At about 1047, as the ATB rounded Kizhuyak Point, the barge ran aground on a submerged rock about 400 yards off the shoreline.
The tug was not affected, and its ATB coupling to the barge remained in place. Alaska's strong tides came to the rescue and lifted the barge off about six hours later.
The crew remained in the cove to await good weather and arrange for a dive inspection.
Divers found no signs of penetration of the hull, and there was no flooding in the barge's void spaces.

After the ATB reached Seward, it was drydocked for a class inspection.
The damage included a 16-20 foot long dents in the bottom plating and frame damage in the same area, in way of the centerline forward ballast tank.
The total estimated cost of repairs came to about $1.5 million.

Hull damage along the bottom of the barge (NTSB)


Frame damage inside the ballast tank (NTSB)

While the rock was not visible from the surface, it was a charted hazard, and it appeared on the NOAA chart that the master had used to prepare the voyage plan.
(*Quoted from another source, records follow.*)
import Summits.QuantumAdvantage.QuantumAdvantage.Theorems.SosSandwichPseudoBoundedTopPairing
import Summits.QuantumAdvantage.QuantumAdvantage.Theorems.SosSandwichQueryTopLevelWeight
import HarnessLib

/-!
# The contraction estimate of `TopPairing` holds with `K = 1` on `Q_T` (calibration in kernel)

Companion of `Theorems/SosSandwichPseudoBoundedTopPairing.lean` (crux `PseudoBoundedAA`, stmt-QuantumAdvantage-15237).
There the Escudero-Gutiérrez mechanism is transported to the SOS class `K_T`: for `p = Σ_j q_j²` whose data satisfy the
contraction estimate with constant `K`, `∃ k, 4 (W^{=2T}[p])² ≤ K·Inf_k[p]`.  Here we check in kernel that the hypothesis is
the right abstraction of the quantum case: for the canonical SOS datum of a `T`-query algorithm (real and imaginary
parts of the accepted amplitude polynomials, Beals et al. Lemma 4.1) the contraction estimate holds with **`K = 1`** —
this is `QueryTopLevel.sum_norm_sq_gam_finalState_le` (the creation-operator chain along the algorithm) read through
`Re`/`Im`:

* `re_vfc`, `im_vfc` — the real/imaginary parts of the vector Walsh coefficients of the final state are the Walsh
  coefficients of the real/imaginary amplitude polynomials;
* **`query_contraction_one`** — `∀ A : QQueryAlg N` (`T ≥ 1`) there is an SOS datum `(q_j)` of `A.acceptProb` of degrees
  `≤ T` with contraction constant `1`;
* `query_topWeight_sq_le_influence'` — consequently `∃ k, 4 (W^{=2T}[p])² ≤ Inf_k[p]` for every polynomial `p` agreeing
  with `A.acceptProb` on the cube, re-derived through the `K_T` interface (the statement of
  `QueryTopLevel.topWeight_sq_le_influence`; nothing new about `Q_T` is claimed).

Together with `TopPairing.contraction_ge_of_addr` (address family: `K ≥ T/4`) this brackets the missing estimate on `K_T`.
All proved, standard axioms.  Sources: EscuderoGutierrez2023 (arXiv:2304.06713) Thm 1.6; BealsEtAl2001 Lemma 4.1.
-/

set_option linter.dupNamespace false

noncomputable section

namespace Summit.QuantumAdvantage.QuantumAdvantage.Theorems.SosSandwich

open Finset MvPolynomial Literature.Computability.QuantumComplexity Literature.Computability.Cryptography
open Literature.Computability.Complexity.LowDegree Literature.Probability.RandomGraphs.LowDegree
open QueryFourier QueryTopLevel

namespace TopPairing

variable {N : ℕ}

/-! ### Real and imaginary parts of the vector Walsh coefficients -/

/-- `Re v_S(s) = (Re ψ(·,s))^(S)`. [cite: ODonnell2014, §1.2] -/
theorem re_vfc {β : Type*} (ψ : (Fin N → Bool) → β → ℂ) (S : Finset (Fin N)) (s : β) :
    (vfc ψ S s).re = cubeFourierCoeff (fun x => (ψ x s).re) S := by
  unfold vfc cubeFourierCoeff
  have h2 : (2 : ℂ) ^ N = (((2 : ℝ) ^ N : ℝ) : ℂ) := by push_cast; rfl
  rw [h2, Complex.div_ofReal_re, Complex.re_sum]
  congr 1
  exact Finset.sum_congr rfl fun x _ => Complex.re_mul_ofReal _ _

/-- `Im v_S(s) = (Im ψ(·,s))^(S)`. [cite: ODonnell2014, §1.2] -/
theorem im_vfc {β : Type*} (ψ : (Fin N → Bool) → β → ℂ) (S : Finset (Fin N)) (s : β) :
    (vfc ψ S s).im = cubeFourierCoeff (fun x => (ψ x s).im) S := by
  unfold vfc cubeFourierCoeff
  have h2 : (2 : ℂ) ^ N = (((2 : ℝ) ^ N : ℝ) : ℂ) := by push_cast; rfl
  rw [h2, Complex.div_ofReal_im, Complex.im_sum]
  congr 1
  exact Finset.sum_congr rfl fun x _ => Complex.im_mul_ofReal _ _

/-- `Γ` evaluated at a coordinate: `Γ(R)(s) = Σ_{U ⊇ R} c_U v_{U∖R}(s)`. [folklore] -/
theorem gam_apply {W : Type*} (c : Finset (Fin N) → ℂ) (T₂ : ℕ) (ψ : (Fin N → Bool) → Fin N × Bool × W → ℂ)
    (R : Finset (Fin N)) (s : Fin N × Bool × W) :
    gam c T₂ ψ R s = ∑ U ∈ Finset.univ.filter (fun U : Finset (Fin N) => U.card = T₂ ∧ R ⊆ U),
      c U * vfc ψ (U \ R) s := by
  unfold gam
  rw [Finset.sum_apply]
  exact Finset.sum_congr rfl fun U _ => by rw [Pi.smul_apply, smul_eq_mul]

/-! ### The canonical SOS datum of a query algorithm has contraction constant `1` -/

/-- **Contraction constant `1` on `Q_T`.**  For every `T`-query algorithm `A` (`T ≥ 1`) there is an SOS datum
`(q_j)_{j < m}` of total degrees `≤ T` with `A.acceptProb = Σ_j q_j²` on the cube (real and imaginary parts of the
accepted amplitude polynomials) whose top-level coefficients satisfy the contraction estimate of
`TopPairing.topWeight_sq_le_of_contraction` with `K = 1`: for all real weights `c` on the `2T`-subsets and all `M`
with `Σ_{|U| = 2T, U ∋ k} c_U² ≤ M` (every `k`), `Σ_j Σ_{|R| = T} (Σ_{U ⊇ R, |U| = 2T} c_U q̂_j(U ∖ R))² ≤ M`.
(Proof: `Σ_j Γ_j(R)² = Σ_{s accepted} |Γ[ψ](R)(s)|² ≤ ‖Γ[ψ](R)‖²` for the complex weights `c/√M`, and
`Σ_R ‖Γ[ψ](R)‖² ≤ 1` is `QueryTopLevel.sum_norm_sq_gam_finalState_le`.) [cite: EscuderoGutierrez2023, Thm 1.6 (proof)]
[cite: BealsEtAl2001, Lemma 4.1] -/
theorem query_contraction_one (A : QQueryAlg N) (hT : 1 ≤ A.queries) :
    ∃ (m : ℕ) (q : Fin m → MvPolynomial (Fin N) ℝ), (∀ j, (q j).totalDegree ≤ A.queries) ∧
      (∀ x, A.acceptProb x = ∑ j, evalBool (q j) x ^ 2) ∧
      ∀ (c : Finset (Fin N) → ℝ) (M : ℝ),
        (∀ k : Fin N, ∑ U ∈ Finset.univ.filter (fun U : Finset (Fin N) => U.card = 2 * A.queries ∧ k ∈ U),
          c U ^ 2 ≤ M) →
        ∑ j, ∑ R ∈ Finset.univ.filter (fun R : Finset (Fin N) => R.card = A.queries),
          (∑ U ∈ Finset.univ.filter (fun U : Finset (Fin N) => U.card = 2 * A.queries ∧ R ⊆ U),
            c U * cubeFourierCoeff (evalBool (q j)) (U \ R)) ^ 2 ≤ 1 * M := by
  classical
  choose P Q hP hQ h using fun s => hasDegreeLE_finalState A s
  beta_reduce at h
  -- real and imaginary parts of the amplitudes
  have hre : ∀ s x, (A.finalState x s).re = evalBool (P s) x := fun s x => by
    have e1 : evalBool (P s) x = MvPolynomial.eval (Literature.Computability.Complexity.Multilinear.boolPt (R := ℝ) x) (P s) := rfl
    rw [h s x, e1]; simp
  have him : ∀ s x, (A.finalState x s).im = evalBool (Q s) x := fun s x => by
    have e1 : evalBool (Q s) x = MvPolynomial.eval (Literature.Computability.Complexity.Multilinear.boolPt (R := ℝ) x) (Q s) := rfl
    rw [h s x, e1]; simp
  -- index: (basis state, real/imaginary part)
  set ι := (Fin N × Bool × A.W) × Bool with hι
  set e : ι ≃ Fin (Fintype.card ι) := Fintype.equivFin ι with he
  set qf : ι → MvPolynomial (Fin N) ℝ :=
    fun sb => if sb.1 ∈ A.accept then (if sb.2 then P sb.1 else Q sb.1) else 0 with hqf
  have hnorm : ∀ (x : Fin N → Bool) (s : Fin N × Bool × A.W),
      ‖A.finalState x s‖ ^ 2 = evalBool (P s) x ^ 2 + evalBool (Q s) x ^ 2 := by
    intro x s
    rw [Complex.sq_norm, Complex.normSq_apply, hre, him]
    ring
  refine ⟨Fintype.card ι, fun j => qf (e.symm j), fun j => ?_, fun x => ?_, fun c M hc => ?_⟩
  · simp only [hqf]
    split_ifs
    · exact hP _
    · exact hQ _
    · simp
  · rw [Equiv.sum_comp e.symm (fun sb => evalBool (qf sb) x ^ 2), Fintype.sum_prod_type]
    simp only [Fintype.sum_bool]
    unfold QQueryAlg.acceptProb
    rw [Finset.sum_filter]
    refine Finset.sum_congr rfl fun s _ => ?_
    split_ifs with hs
    · simp only [hqf, hs, if_true]
      simp only [Bool.false_eq_true, if_false]
      rw [hnorm x s]
    · have hev0 : evalBool (0 : MvPolynomial (Fin N) ℝ) x = 0 := map_zero (MvPolynomial.eval _)
      simp [hqf, hs, hev0]
  · -- the contraction estimate with `K = 1`
    set T := A.queries with hTdef
    set FR := Finset.univ.filter (fun R : Finset (Fin N) => R.card = T) with hFR
    set Γ : ι → Finset (Fin N) → ℝ := fun sb R =>
      ∑ U ∈ Finset.univ.filter (fun U : Finset (Fin N) => U.card = 2 * T ∧ R ⊆ U),
        c U * cubeFourierCoeff (evalBool (qf sb)) (U \ R) with hΓ
    -- reindex `Fin m → ι` and exchange the sums
    have hreidx : ∑ j, ∑ R ∈ FR, (∑ U ∈ Finset.univ.filter (fun U : Finset (Fin N) => U.card = 2 * T ∧ R ⊆ U),
          c U * cubeFourierCoeff (evalBool (qf (e.symm j))) (U \ R)) ^ 2 =
        ∑ R ∈ FR, ∑ sb : ι, Γ sb R ^ 2 := by
      rw [Equiv.sum_comp e.symm (fun sb => ∑ R ∈ FR, Γ sb R ^ 2), Finset.sum_comm]
    rw [hreidx, one_mul]
    -- sign of `M`: there is an index, so `0 ≤ Σ_{U ∋ k} c_U² ≤ M`
    have hM0 : 0 ≤ M := (Finset.sum_nonneg fun U _ => sq_nonneg (c U)).trans (hc A.start.1)
    -- every relevant `U` contains an index, so `M = 0` kills all weights
    have hU_mem : ∀ U : Finset (Fin N), U.card = 2 * T → ∃ k, k ∈ U := fun U hU => by
      have : U.Nonempty := by rw [← Finset.card_pos, hU]; omega
      exact this
    by_cases hMz : M = 0
    · have hc0 : ∀ U : Finset (Fin N), U.card = 2 * T → c U = 0 := by
        intro U hU
        obtain ⟨k, hk⟩ := hU_mem U hU
        have hle : c U ^ 2 ≤ ∑ U' ∈ Finset.univ.filter (fun U' : Finset (Fin N) => U'.card = 2 * T ∧ k ∈ U'),
            c U' ^ 2 :=
          Finset.single_le_sum (f := fun U' => c U' ^ 2) (fun U' _ => sq_nonneg _)
            (Finset.mem_filter.mpr ⟨Finset.mem_univ U, hU, hk⟩)
        have := (hle.trans (hc k)).trans hMz.le
        exact pow_eq_zero_iff (n := 2) (by norm_num) |>.mp (le_antisymm this (sq_nonneg _))
      have hΓ0 : ∀ sb R, Γ sb R = 0 := fun sb R => by
        simp only [hΓ]
        refine Finset.sum_eq_zero fun U hU => ?_
        rw [Finset.mem_filter] at hU
        rw [hc0 U hU.2.1, zero_mul]
      rw [hMz]
      refine le_of_eq (Finset.sum_eq_zero fun R _ => Finset.sum_eq_zero fun sb _ => ?_)
      rw [hΓ0]; ring
    · have hMpos : 0 < M := lt_of_le_of_ne hM0 (Ne.symm hMz)
      have hsq : 0 < Real.sqrt M := Real.sqrt_pos.mpr hMpos
      -- complex weights `c/√M`
      set c' : Finset (Fin N) → ℂ := fun U => ((c U / Real.sqrt M : ℝ) : ℂ) with hc'
      have hc'norm : ∀ U, ‖c' U‖ ^ 2 = c U ^ 2 / M := fun U => by
        simp only [hc']
        rw [Complex.norm_real, Real.norm_eq_abs, sq_abs, div_pow, Real.sq_sqrt hM0]
      have hc'1 : ∀ k : Fin N,
          ∑ U ∈ Finset.univ.filter (fun U : Finset (Fin N) => U.card = 2 * T ∧ k ∈ U), ‖c' U‖ ^ 2 ≤ 1 := by
        intro k
        simp_rw [hc'norm]
        rw [← Finset.sum_div, div_le_one hMpos]
        exact hc k
      have hchain := sum_norm_sq_gam_finalState_le A hT c' hc'1
      -- `Γ_{(s,re)}(R) = √M · Re Γ'[ψ](R)(s)` and the same for `Im`, on accepted `s`; zero otherwise
      have hΓre : ∀ s R, s ∈ A.accept →
          Γ (s, true) R = Real.sqrt M * (gam c' (2 * T) (fun x => A.finalState x) R s).re := by
        intro s R hs
        simp only [hΓ, hqf, hs, if_true]
        rw [gam_apply, Complex.re_sum, Finset.mul_sum]
        refine Finset.sum_congr rfl fun U _ => ?_
        simp only [hc']
        rw [Complex.re_ofReal_mul, re_vfc]
        have hfun : (fun x => (A.finalState x s).re) = evalBool (P s) := funext fun x => hre s x
        rw [hfun]
        field_simp
      have hΓim : ∀ s R, s ∈ A.accept →
          Γ (s, false) R = Real.sqrt M * (gam c' (2 * T) (fun x => A.finalState x) R s).im := by
        intro s R hs
        simp only [hΓ, hqf, hs, if_true, Bool.false_eq_true, if_false]
        rw [gam_apply, Complex.im_sum, Finset.mul_sum]
        refine Finset.sum_congr rfl fun U _ => ?_
        simp only [hc']
        rw [Complex.im_ofReal_mul, im_vfc]
        have hfun : (fun x => (A.finalState x s).im) = evalBool (Q s) := funext fun x => him s x
        rw [hfun]
        field_simp
      have hΓout : ∀ s R (b : Bool), s ∉ A.accept → Γ (s, b) R = 0 := by
        intro s R b hs
        simp only [hΓ, hqf, hs, if_false]
        refine Finset.sum_eq_zero fun U _ => ?_
        have hev0 : evalBool (0 : MvPolynomial (Fin N) ℝ) = fun _ => 0 :=
          funext fun x => map_zero (MvPolynomial.eval _)
        rw [hev0]
        have : cubeFourierCoeff (fun _ : Fin N → Bool => (0 : ℝ)) (U \ R) = 0 := by
          unfold cubeFourierCoeff; simp
        rw [this, mul_zero]
      -- per `R`: `Σ_{sb} Γ_sb(R)² ≤ M · ‖Γ'[ψ](R)‖²`
      have hperR : ∀ R, ∑ sb : ι, Γ sb R ^ 2 ≤
          M * ∑ s, ‖gam c' (2 * T) (fun x => A.finalState x) R s‖ ^ 2 := by
        intro R
        rw [Fintype.sum_prod_type, Finset.mul_sum]
        refine Finset.sum_le_sum fun s _ => ?_
        simp only [Fintype.sum_bool]
        by_cases hs : s ∈ A.accept
        · rw [hΓre s R hs, hΓim s R hs, Complex.sq_norm, Complex.normSq_apply, mul_pow, mul_pow,
            Real.sq_sqrt hM0]
          nlinarith [sq_nonneg (gam c' (2 * T) (fun x => A.finalState x) R s).re,
            sq_nonneg (gam c' (2 * T) (fun x => A.finalState x) R s).im]
        · rw [hΓout s R true hs, hΓout s R false hs]
          have : 0 ≤ M * ‖gam c' (2 * T) (fun x => A.finalState x) R s‖ ^ 2 := by positivity
          linarith
      calc ∑ R ∈ FR, ∑ sb : ι, Γ sb R ^ 2
          ≤ ∑ R ∈ FR, M * ∑ s, ‖gam c' (2 * T) (fun x => A.finalState x) R s‖ ^ 2 :=
            Finset.sum_le_sum fun R _ => hperR R
        _ = M * ∑ R ∈ FR, ∑ s, ‖gam c' (2 * T) (fun x => A.finalState x) R s‖ ^ 2 := by
            rw [Finset.mul_sum]
        _ ≤ M * 1 := mul_le_mul_of_nonneg_left hchain hM0
        _ = M := mul_one M

/-- **The `Q_T` top-weight inequality, re-derived through the `K_T` interface.**  For every `T`-query algorithm
(`T ≥ 1`) and every polynomial `p` agreeing with its acceptance probability on the cube, `∃ k, 4 (W^{=2T}[p])² ≤ Inf_k[p]`
— `query_contraction_one` fed into `TopPairing.topWeight_sq_le_of_contraction` (this is the statement of
`QueryTopLevel.topWeight_sq_le_influence`; the point is only that the `K_T` reduction loses nothing on `Q_T`).
[cite: EscuderoGutierrez2023, Thm 1.6] -/
theorem query_topWeight_sq_le_influence' (A : QQueryAlg N) (hT : 1 ≤ A.queries) (p : MvPolynomial (Fin N) ℝ)
    (hp : ∀ x, evalBool p x = A.acceptProb x) :
    ∃ k : Fin N, 4 * (∑ U ∈ Finset.univ.filter (fun U : Finset (Fin N) => U.card = 2 * A.queries),
        cubeFourierCoeff (evalBool p) U ^ 2) ^ 2 ≤ influence k p := by
  obtain ⟨m, q, hq, hacc, hK⟩ := query_contraction_one A hT
  have hN : 0 < N := Fin.pos A.start.1
  have hp' : ∀ x, evalBool p x = ∑ j, evalBool (q j) x ^ 2 := fun x => by rw [hp x, hacc x]
  have hp1 : ∀ x, evalBool p x ≤ 1 := fun x => by rw [hp x]; exact QQueryAlg.acceptProb_le_one_holds A x
  obtain ⟨k, hk⟩ := topWeight_sq_le_of_contraction hT hN q hq p hp' hp1 1 hK
  exact ⟨k, by simpa only [one_mul] using hk⟩

end TopPairing

end Summit.QuantumAdvantage.QuantumAdvantage.Theorems.SosSandwich

end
ENC US4AK5PM, as viewed by investigators using an equivalent ECS.
The chart shows an isolated danger symbol over the rock that the ATB struck.
(Backgroundsource: NOAA ENC as viewed on Rose Point ECS)
 
RNC for the area near Shakmanof Cove.
The symbol for the rock in the area of the grounding is indicated by a red circle.
(Background Source: NOAA Chart 16594, 14th Edition, January 2015)
visualization with the GeoGarage platform
 
ENC US4AK5PM, for the area near Shakmanof Cove, as viewed by investigators using an equivalent ECS.
The asterisk symbol for the rock in the area of the grounding is indicated by a red circle.
(Background source: NOAA ENC as viewed on Rose Point ECS)
 
The tug's master and mate used the common ECS platform Rose Point, often found on working vessels in Alaska.
The system has a depth contour safety feature that highlights shoals and hazards based on the vessel's draft, but the crew told NTSB they didn't use it.
The reason, they said, was that "the soundings don't really mean anything" in Western Alaska, where much of the survey data dates back many decades.
The software can also highlight isolated dangers, like this submerged rock, but that option was turned off.
The company's policy in its SMS did not require the use of these features, and the firm did not give its crews formal training on the use of the software.
 
US4AK5PM NOAA visualizations
 
"When investigators viewed the area on an equivalent ECS, the asterisk marking the rock was displayed alongside soundings of similar size and color, so it is possible that the captain mistook the asterisk for a depth sounding or other chart information when plotting and reviewing the route," concluded NTSB. "Using other available resources, such as the Coast Pilot, would have helped the captain in identifying the rock when planning and reviewing the route."